I thought maybe we might be running into a problem with the operating system's virtual memory system. I'm only testing time complexity of these methods, not space complexity. It could be that these implementations use a lot of memory as virtual scratch space. What's probably happening is that the space complexity.

The first time we invoke this method, it must be calling a lot fo malloc. As one engineer at Apple once reminded me, "malloc is expensive. If they're breaking off a significant chunk of contiguous memory in these implementations, then the virtual memory subsystem in the OS might have to do some extra work to find that space.

If this is true, then we should run the first test once, throw away the results, and then re-run the entire test as usual.

NSMutableString *results = [NSMutableString string];

for (unsigned long int passes = 100; passes <= 10000000; passes *= 10)
{
    NSLog(@"%ld", passes);

    NSMutableArray *mutableArray = [NSMutableArray arrayWithCapacity:passes];

    for (NSInteger i = 0; i < passes; i++)
    {
        [mutableArray addObject:[NSString stringWithFormat:@"%ld", i]];
    }

    NSArray *array = [NSArray arrayWithArray:mutableArray];

    NSOrderedSet *orderedSet = [NSOrderedSet orderedSetWithArray:array];

    for (NSInteger innerPasses = 0; innerPasses < 12; innerPasses++)
    {
        //test the whole range of the set, including some that don't exist.
        NSString *testObject = [NSString stringWithFormat:@"%ld", passes * (innerPasses / 10)];

        uint64_t        start;
        uint64_t        end;
        uint64_t        elapsed;
        Nanoseconds     elapsedNano;

        start = mach_absolute_time();

        [orderedSet containsObject:testObject];

        end = mach_absolute_time();

        elapsed = end - start;

        elapsedNano = AbsoluteToNanoseconds( *(AbsoluteTime *) &elapsed );

        uint64_t valueForTest = * (uint64_t *) &elapsedNano;

        [results appendFormat:@"%ld, %lld\n", passes, valueForTest];
    }

    static BOOL skipped = NO;

    if (!skipped)
    {
        skipped = YES;

        results = [NSMutableString string];

        passes /= 10;

        continue;
    }
}

Hacky, sure, but whatever. Let's take a look at the test results for 100-item ordered sets

Transient
Transient

There's the money shot.
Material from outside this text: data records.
import Summits.BirchSwinnertonDyer.BirchSwinnertonDyer.Theorems.KolyvaginDepthDoorMSymbolCert709a1
import HarnessLib

/-!
# Route `KolyvaginDepthDoor`, crux `KolyvaginDepthSupplyKN` (stmt-BirchSwinnertonDyer-22820) —
# DEPTH TABLE v27: the E-side Kurihara claim of row `709a1` @ `(5, 71·101)` is a KERNEL THEOREM

Helper file of the lead prover of line `levelone` (kdd-p1 g31; `--supports stmt-BirchSwinnertonDyer-22820 --as helper`); it
closes nothing and BSD is NOT proved by it. `C709a1.kuriharaClaim_5_7171` is the hypothesis `hδE` of the v17 row
`C709a1.sha_inf_torsionBy_five_eq_bot_of_kuriharaClaim` VERBATIM (the claim of the tree record `cert_709a1` @ `(5, 7171)`, so far PARI output taken on
trust), proved by the kernel-certified plus M-symbol of `709a1` (`…MSymbolCert709a1`); the Manin-constant / period hypotheses of the
claim are not used. Per curve; (S♭) untouched; BSD is NOT proved by any of this.

References: [Kim2022StructureSelmer] §1.4.3; [CremonaAlgorithms1997] §2.2–2.5, Table 1 (709a1).
-/

set_option linter.dupNamespace false

noncomputable section

open scoped Classical NumberField

namespace Summit.BirchSwinnertonDyer.BirchSwinnertonDyer.Theorems.KolyvaginDepthDoor

open Literature.NumberTheory.EllipticCurves Literature.NumberTheory.EllipticCurves.ModularForms
  WeierstrassCurve NumberField IsDedekindDomain
open Summit.BirchSwinnertonDyer.BirchSwinnertonDyer.Theorems
open Summit.BirchSwinnertonDyer.BirchSwinnertonDyer.Rank2Observatory

namespace C709a1

/-- **THE E-SIDE KURIHARA CLAIM OF ROW `709a1` @ `(5, 71·101)` IS A THEOREM** — literally the hypothesis `hδE` of
`sha_inf_torsionBy_five_eq_bot_of_kuriharaClaim`. [cite: Kim2022StructureSelmer, §1.4.3] [cite: CremonaAlgorithms1997, §2.2–2.5] -/
theorem kuriharaClaim_5_7171 :
    haveI := isElliptic_c709a1; haveI := isGloballyMinimal_c709a1;
      haveI : NeZero (((⟨0, -1, 1, -2, 0⟩ : WeierstrassCurve ℤ).map (Int.castRingHom ℚ)).conductorNorm ℤ) := neZero_conductorNorm_of_isElliptic _;
      haveI := Fact.mk (by norm_num : Nat.Prime 5);
      ∀ (D : ModularParametrizationData ((⟨0, -1, 1, -2, 0⟩ : WeierstrassCurve ℤ).map (Int.castRingHom ℚ)) (((⟨0, -1, 1, -2, 0⟩ : WeierstrassCurve ℤ).map (Int.castRingHom ℚ)).conductorNorm ℤ)), ¬ ((5 : ℕ) : ℤ) ∣ D.maninConstant →
        (∃ u : ℚ, ‖(u : ℚ_[5])‖ = 1 ∧ ((⟨0, -1, 1, -2, 0⟩ : WeierstrassCurve ℤ).map (Int.castRingHom ℚ)).realPeriodRat = u * plusPeriod D.f) →
        ∃ ψ : (ℓ : ℕ) → (ZMod ℓ)ˣ →* Multiplicative (ZMod 5),
          (∀ ℓ ∈ (7171 : ℕ).primeFactors, Function.Surjective (ψ ℓ)) ∧ kuriharaNumber D.f 5 7171 ψ ≠ 0 := by
  intro D _ _
  haveI := isElliptic_c709a1
  haveI : NeZero (((⟨0, -1, 1, -2, 0⟩ : WeierstrassCurve ℤ).map (Int.castRingHom ℚ)).conductorNorm ℤ) := neZero_conductorNorm_of_isElliptic _
  exact MSymbolCert.Cert709a1.exists_kuriharaNumber_ne_zero_709a1 _ C709a1.conductorNorm_eq D

end C709a1

end Summit.BirchSwinnertonDyer.BirchSwinnertonDyer.Theorems.KolyvaginDepthDoor

end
The first invocation still has a larger time than subsequent ones, and is probably due to the re-balancing of the tree. Additionally, though there is a longer run time on the first invocation, it isn't as significant in the context of the tests with larger ordered sets.

Conclusion

Accessing ordered, to-many Core Data relationships can be done in constant-time provided the tree underlying the ordered set is balanced. The numbers here are extreme (at one point, I got an exception for trying to create an array with a hundred billion elements), but illustrate that accessing indexes of elements, or elements at indexes, is performed in constant time.